The problem is clearly that they weren’t licensed producers, the status of the event is inauthentic because they are outside state regulation.

But cannabis people shouldn’t follow suit, the business community should take a lesson from the craft cannabis culture.

As a businessperson, especially living in Kathleen Wynne’s Liberal Ontario, you should be able to understand why removing red tape and cutting taxes is the verifiable path to prosperity.

Labour needs the entrepreneurial spirit to create wealth.

All McGuinty-Wynne socialism has done is bankrupt a once wealthy province.

What incentive does this peaceful “grey” market have?

The 400+ LP applicants are free to ignore cannabis laws and regulations as well, when it’s become quite clear to them, as it has for many cannabis connoisseurs, that people are free to engage in commerce without prior state approval.

Laws underpinning a free, fair, and orderly society compel obedience, but words have a tendency to change meaning, and, legislation tends to be thick and plentiful, and so, administrative tasks don’t always reflect “peace, order and good government.”

Prioritizing cannabis enforcement isn’t necessarily reflective of the preferred social reality.

The City of Toronto is a complex, spontaneous order of human strangers.

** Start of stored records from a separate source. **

import Literature.Analysis.FluidPDE.OnsagerBDSVSchauderHigher
import HarnessLib

/-!
# The BDSV gluing stage: `ℛ ∘ curl` as a zero-order operator and its commutator (proofs)

Sequel to `OnsagerBDSVPotentialTheory.lean` (the named facts `BDSV.holderCZBound` = App. C
Prop. C.1 and `BDSV.commutatorCZBound` = App. D Prop. D.1 of Buckmaster–De Lellis–Székelyhidi–Vicol
2019 for the second Riesz transforms `∂ᵢ∂ⱼΔ⁻¹` of `T³`, and the identity
`BDSV.antidivergence_curl`) and to `OnsagerBDSVSchauderHigher.lean` (Prop. C.1 at all orders and
for vector fields, `BDSV.holderCZBound.rieszHessian_vec_le`). In the proof of Prop. 4.3 (§4.4) the
two facts are applied to the operator `ℛ ∘ curl` acting on the vector potentials `zᵢ - zᵢ₊₁`:
"Note that `ℛ curl` is a zero-order operator. Therefore … `‖R̊̄_q‖_{N+α} ≲ τ_q⁻¹‖zᵢ - zᵢ₊₁‖_{N+α} + …`"
and "`∂ₜχᵢ [v·∇, ℛ curl](zᵢ - zᵢ₊₁)` … using Proposition D.1". This file PROVES both passages:

* `BDSV.rieszTensor z x = (∂ₐ∂ᵢΔ⁻¹ z (x))_{a,i}` and the fixed linear map `BDSV.curlAssembly` with
  `ℛ(curl z)(x) = curlAssembly (rieszTensor z x)` (`BDSV.antidivergence_curl_eq_curlAssembly`):
  `ℛ ∘ curl` is a fixed linear recombination of second Riesz transforms of the components;
* `BDSV.holderCZBound.antidivergence_curl_le` — **"`ℛ curl` is a zero-order operator"**:
  `‖ℛ(curl z)‖_{N,α} ≤ C‖z‖_{N,α}` for smooth `z : T³ → ℝ³` (matrix fields normed with the sup
  over columns, as the stresses of `BDSV.HolderSupLE`);
* `BDSV.commutatorCZBound.antidivergence_curl_le` — **the commutator estimate for `ℛ ∘ curl`**:
  `‖(b·∇)ℛ(curl z) - ℛ(curl (b·∇)z)‖_{N,α} ≤ C(‖b‖_{1,α}‖z‖_{N,α} + ‖b‖_{N+1,α}‖z‖_{0,α})`, through
  `BDSV.commutatorTensor` (the entries of `(b·∇) rieszTensor z - rieszTensor((b·∇)z)` are the
  scalar commutators of `BDSV.commutatorCZBound`, `BDSV.commutatorTensor_apply`);
* supporting lemmas: fields with values in finite products (`Torus.eContDiffHolderNorm_pi_le_sum`),
  `(b·∇)(L ∘ f) = L ∘ (b·∇)f` (`BDSV.convect_clm_comp`).

## References

* T. Buckmaster, C. De Lellis, L. Székelyhidi Jr., V. Vicol, *Onsager's conjecture for admissible
  weak solutions*, Comm. Pure Appl. Math. 72 (2019) 229–274 = arXiv:1701.08678, §4.4 (proof of
  Prop. 4.3), App. C Prop. C.1, App. D Prop. D.1.
-/

noncomputable section

open MeasureTheory Set Filter Function
open scoped ContDiff NNReal ENNReal


namespace Literature.Analysis.FluidPDE

namespace BDSV

open FunctionSpaces FunctionSpaces.Torus

/-- The flat three-torus `T³ = (ℝ/ℤ)³`, local notation. -/
local notation "𝕋³" => UnitAddTorus (Fin 3)

/-- Euclidean `ℝ³`, local notation. -/
local notation "ℝ³" => EuclideanSpace ℝ (Fin 3)


/-! ## Pi-valued fields: norms of the components control the norm -/

section PiValued

variable {d : Type*} [Fintype d] {κ : Type*} [Fintype κ] [DecidableEq κ] {Φ : κ → Type*}
  [∀ k, NormedAddCommGroup (Φ k)] [∀ k, NormedSpace ℝ (Φ k)]

/-- `‖y ↦ (0,…,y,…,0)‖ ≤ 1` for the coordinate embeddings of a finite product. [folklore] -/
theorem _root_.Literature.Analysis.FunctionSpaces.Torus.enorm_clmSingle_le_one (k : κ) :
    ‖(ContinuousLinearMap.single ℝ Φ k : Φ k →L[ℝ] (∀ k, Φ k))‖ₑ ≤ 1 := by
  rw [← ofReal_norm, ← ENNReal.ofReal_one]
  refine ENNReal.ofReal_le_ofReal (ContinuousLinearMap.opNorm_le_bound _ zero_le_one fun y => ?_)
  have e : (ContinuousLinearMap.single ℝ Φ k : Φ k →L[ℝ] (∀ k, Φ k)) y = Pi.single k y := rfl
  rw [one_mul, e, Pi.norm_single]

/-- The `C^{N,r}` norm of a field with values in a finite product is at most the sum of the norms
of its components. [folklore] -/
theorem _root_.Literature.Analysis.FunctionSpaces.Torus.eContDiffHolderNorm_pi_le_sum {N : ℕ}
    {G : UnitAddTorus d → ∀ k, Φ k} (hG : IsContDiff N G) (r : ℝ≥0) :
    Torus.eContDiffHolderNorm N r G ≤ ∑ k, Torus.eContDiffHolderNorm N r (fun x => G x k) := by
  have hGk : ∀ k, IsContDiff N (fun x => G x k) := fun k =>
    (ContinuousLinearMap.proj k : (∀ k, Φ k) →L[ℝ] Φ k).contDiff.comp hG
  have e : G = ∑ k, fun x => (ContinuousLinearMap.single ℝ Φ k : Φ k →L[ℝ] (∀ k, Φ k)) (G x k) := by
    funext x
    rw [Finset.sum_apply]
    exact (Finset.univ_sum_single (G x)).symm
  conv_lhs => rw [e]
  refine (Torus.eContDiffHolderNorm_sum_le _ fun k _ => ?_).trans (Finset.sum_le_sum fun k _ => ?_)
  · exact ((ContinuousLinearMap.single ℝ Φ k).contDiff.comp (hGk k) :
      IsContDiff N (fun x => (ContinuousLinearMap.single ℝ Φ k : Φ k →L[ℝ] (∀ k, Φ k)) (G x k)))
  · calc Torus.eContDiffHolderNorm N r (fun x => (ContinuousLinearMap.single ℝ Φ k : Φ k →L[ℝ] (∀ k, Φ k)) (G x k))
        ≤ ‖(ContinuousLinearMap.single ℝ Φ k : Φ k →L[ℝ] (∀ k, Φ k))‖ₑ *
            Torus.eContDiffHolderNorm N r (fun x => G x k) := Torus.eContDiffHolderNorm_clm_comp_le _ (hGk k) r
      _ ≤ 1 * Torus.eContDiffHolderNorm N r (fun x => G x k) := mul_le_mul' (enorm_clmSingle_le_one k) le_rfl
      _ = _ := one_mul _

end PiValued

/-! ## `ℛ ∘ curl` as a fixed linear recombination of second Riesz transforms -/

section CurlAssembly

/-- The **Riesz–Hessian tensor** of a vector field: `(rieszTensor z x) a i = ∂ₐ∂ᵢΔ⁻¹ z (x) ∈ ℝ³`. [folklore] -/
def rieszTensor (z : 𝕋³ → ℝ³) (x : 𝕋³) : Fin 3 → Fin 3 → ℝ³ :=
  fun a i => rieszHessian a i z x

/-- `curlMatrix` of a pointwise sum (its additivity, in lambda form). [folklore] -/
theorem curlMatrix_add_fun (f g : Fin 3 → Fin 3 → ℝ) :
    curlMatrix (fun a b => f a b + g a b) = curlMatrix f + curlMatrix g :=
  map_add curlMatrix f g

/-- `curlMatrix` of a pointwise multiple (its homogeneity, in lambda form). [folklore] -/
theorem curlMatrix_const_mul_fun (c : ℝ) (f : Fin 3 → Fin 3 → ℝ) :
    curlMatrix (fun a b => c * f a b) = c • curlMatrix f :=
  map_smul curlMatrix c f

/-- The fixed linear map recombining the Riesz–Hessian tensor into `ℛ(curl z)`:
`(𝓛M)ⱼ has i-th component curlMatrix(M · i ·)ⱼ + curlMatrix(M · j ·)ᵢ` (so that, with
`M = rieszTensor z x`, the two terms are `(curl ∂ᵢΔ⁻¹z)ⱼ` and `(curl ∂ⱼΔ⁻¹z)ᵢ`,
`BDSV.antidivergence_curl`). [folklore] -/
def curlAssemblyLin : (Fin 3 → Fin 3 → ℝ³) →ₗ[ℝ] (Fin 3 → ℝ³) where
  toFun M := fun j => WithLp.toLp 2 fun i =>
    curlMatrix (fun a b => M a i b) j + curlMatrix (fun a b => M a j b) i
  map_add' M M' := by
    funext j
    ext i
    simp only [Pi.add_apply, PiLp.add_apply, curlMatrix_add_fun]
    ring
  map_smul' c M := by
    funext j
    ext i
    simp only [Pi.smul_apply, PiLp.smul_apply, smul_eq_mul, curlMatrix_const_mul_fun, RingHom.id_apply]
    ring

/-- `BDSV.curlAssemblyLin` as a continuous linear map. [folklore] -/
def curlAssembly : (Fin 3 → Fin 3 → ℝ³) →L[ℝ] (Fin 3 → ℝ³) :=
  LinearMap.toContinuousLinearMap curlAssemblyLin

/-- Entries of `BDSV.curlAssembly`. [folklore] -/
theorem curlAssembly_apply (M : Fin 3 → Fin 3 → ℝ³) (j i : Fin 3) :
    curlAssembly M j i = curlMatrix (fun a b => M a i b) j + curlMatrix (fun a b => M a j b) i := rfl

variable {z : 𝕋³ → ℝ³}

/-- `curl ∂ᵢΔ⁻¹z (x) = curlMatrix ((∂ₐ∂ᵢΔ⁻¹z(x))_b)_{a,b}` (definitional). [folklore] -/
theorem curl_partialDeriv_invLaplacian_eq (z : 𝕋³ → ℝ³) (i : Fin 3) (x : 𝕋³) :
    curl (partialDeriv i (invLaplacian z)) x = curlMatrix (fun a b => rieszTensor z x a i b) := rfl

/-- **`ℛ(curl z) = 𝓛(rieszTensor z)`** pointwise, for smooth `z` (`BDSV.antidivergence_curl`):
the operator `ℛ ∘ curl` is a fixed linear recombination of the second Riesz transforms of the
components of `z`. [cite: BuckmasterEtAl2018, §4.4 (proof of Prop. 4.3)] -/
theorem antidivergence_curl_eq_curlAssembly (hz : IsSmooth z) (x : 𝕋³) :
    Torus.antidivergence (curl z) x = curlAssembly (rieszTensor z x) := by
  funext j
  ext i
  rw [antidivergence_curl hz x i j, curlAssembly_apply, ← curl_partialDeriv_invLaplacian_eq z i x,
    ← curl_partialDeriv_invLaplacian_eq z j x]

/-- The Riesz–Hessian tensor of a smooth field is smooth. [folklore] -/
theorem isSmooth_rieszTensor (hz : IsSmooth z) : IsSmooth (rieszTensor z) := by
  unfold IsSmooth
  refine contDiff_pi.2 fun a => contDiff_pi.2 fun i => ?_
  exact isSmooth_rieszHessian hz a i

You can only realistically know so many people, but you can buy goods and services from people all over the world.

Cities work because peace is a prerequisite. Residents don’t steal and murder each other the first day of a police strike. They find other means of law enforcement.

Civilizations don’t decay when police forces aren’t large enough.

Civilizations falter when strangers fail to exchange freely, when prohibitionary forces arbitrarily restrict them from buying and selling to each other.

The craft cannabis middle-class cannot sustain itself in an environment where the state subsidizes certain producers while subverting others.

Where are the principles of economic freedom that once defined a free society?

The Karma Cup, as well Greater Toronto Area dispensaries, are victims to a 19th-century constitutional fiefdom.

An unwarranted persecution of free cannabis markets — farmers, vendors, extractors, glass-makers, and all the rest — cannot be justified by appeals to emotion.

But that’s all we hear from governments and police. “Your cannabis is unfit for consumption because we say so. We determine best practice. Think of the children.”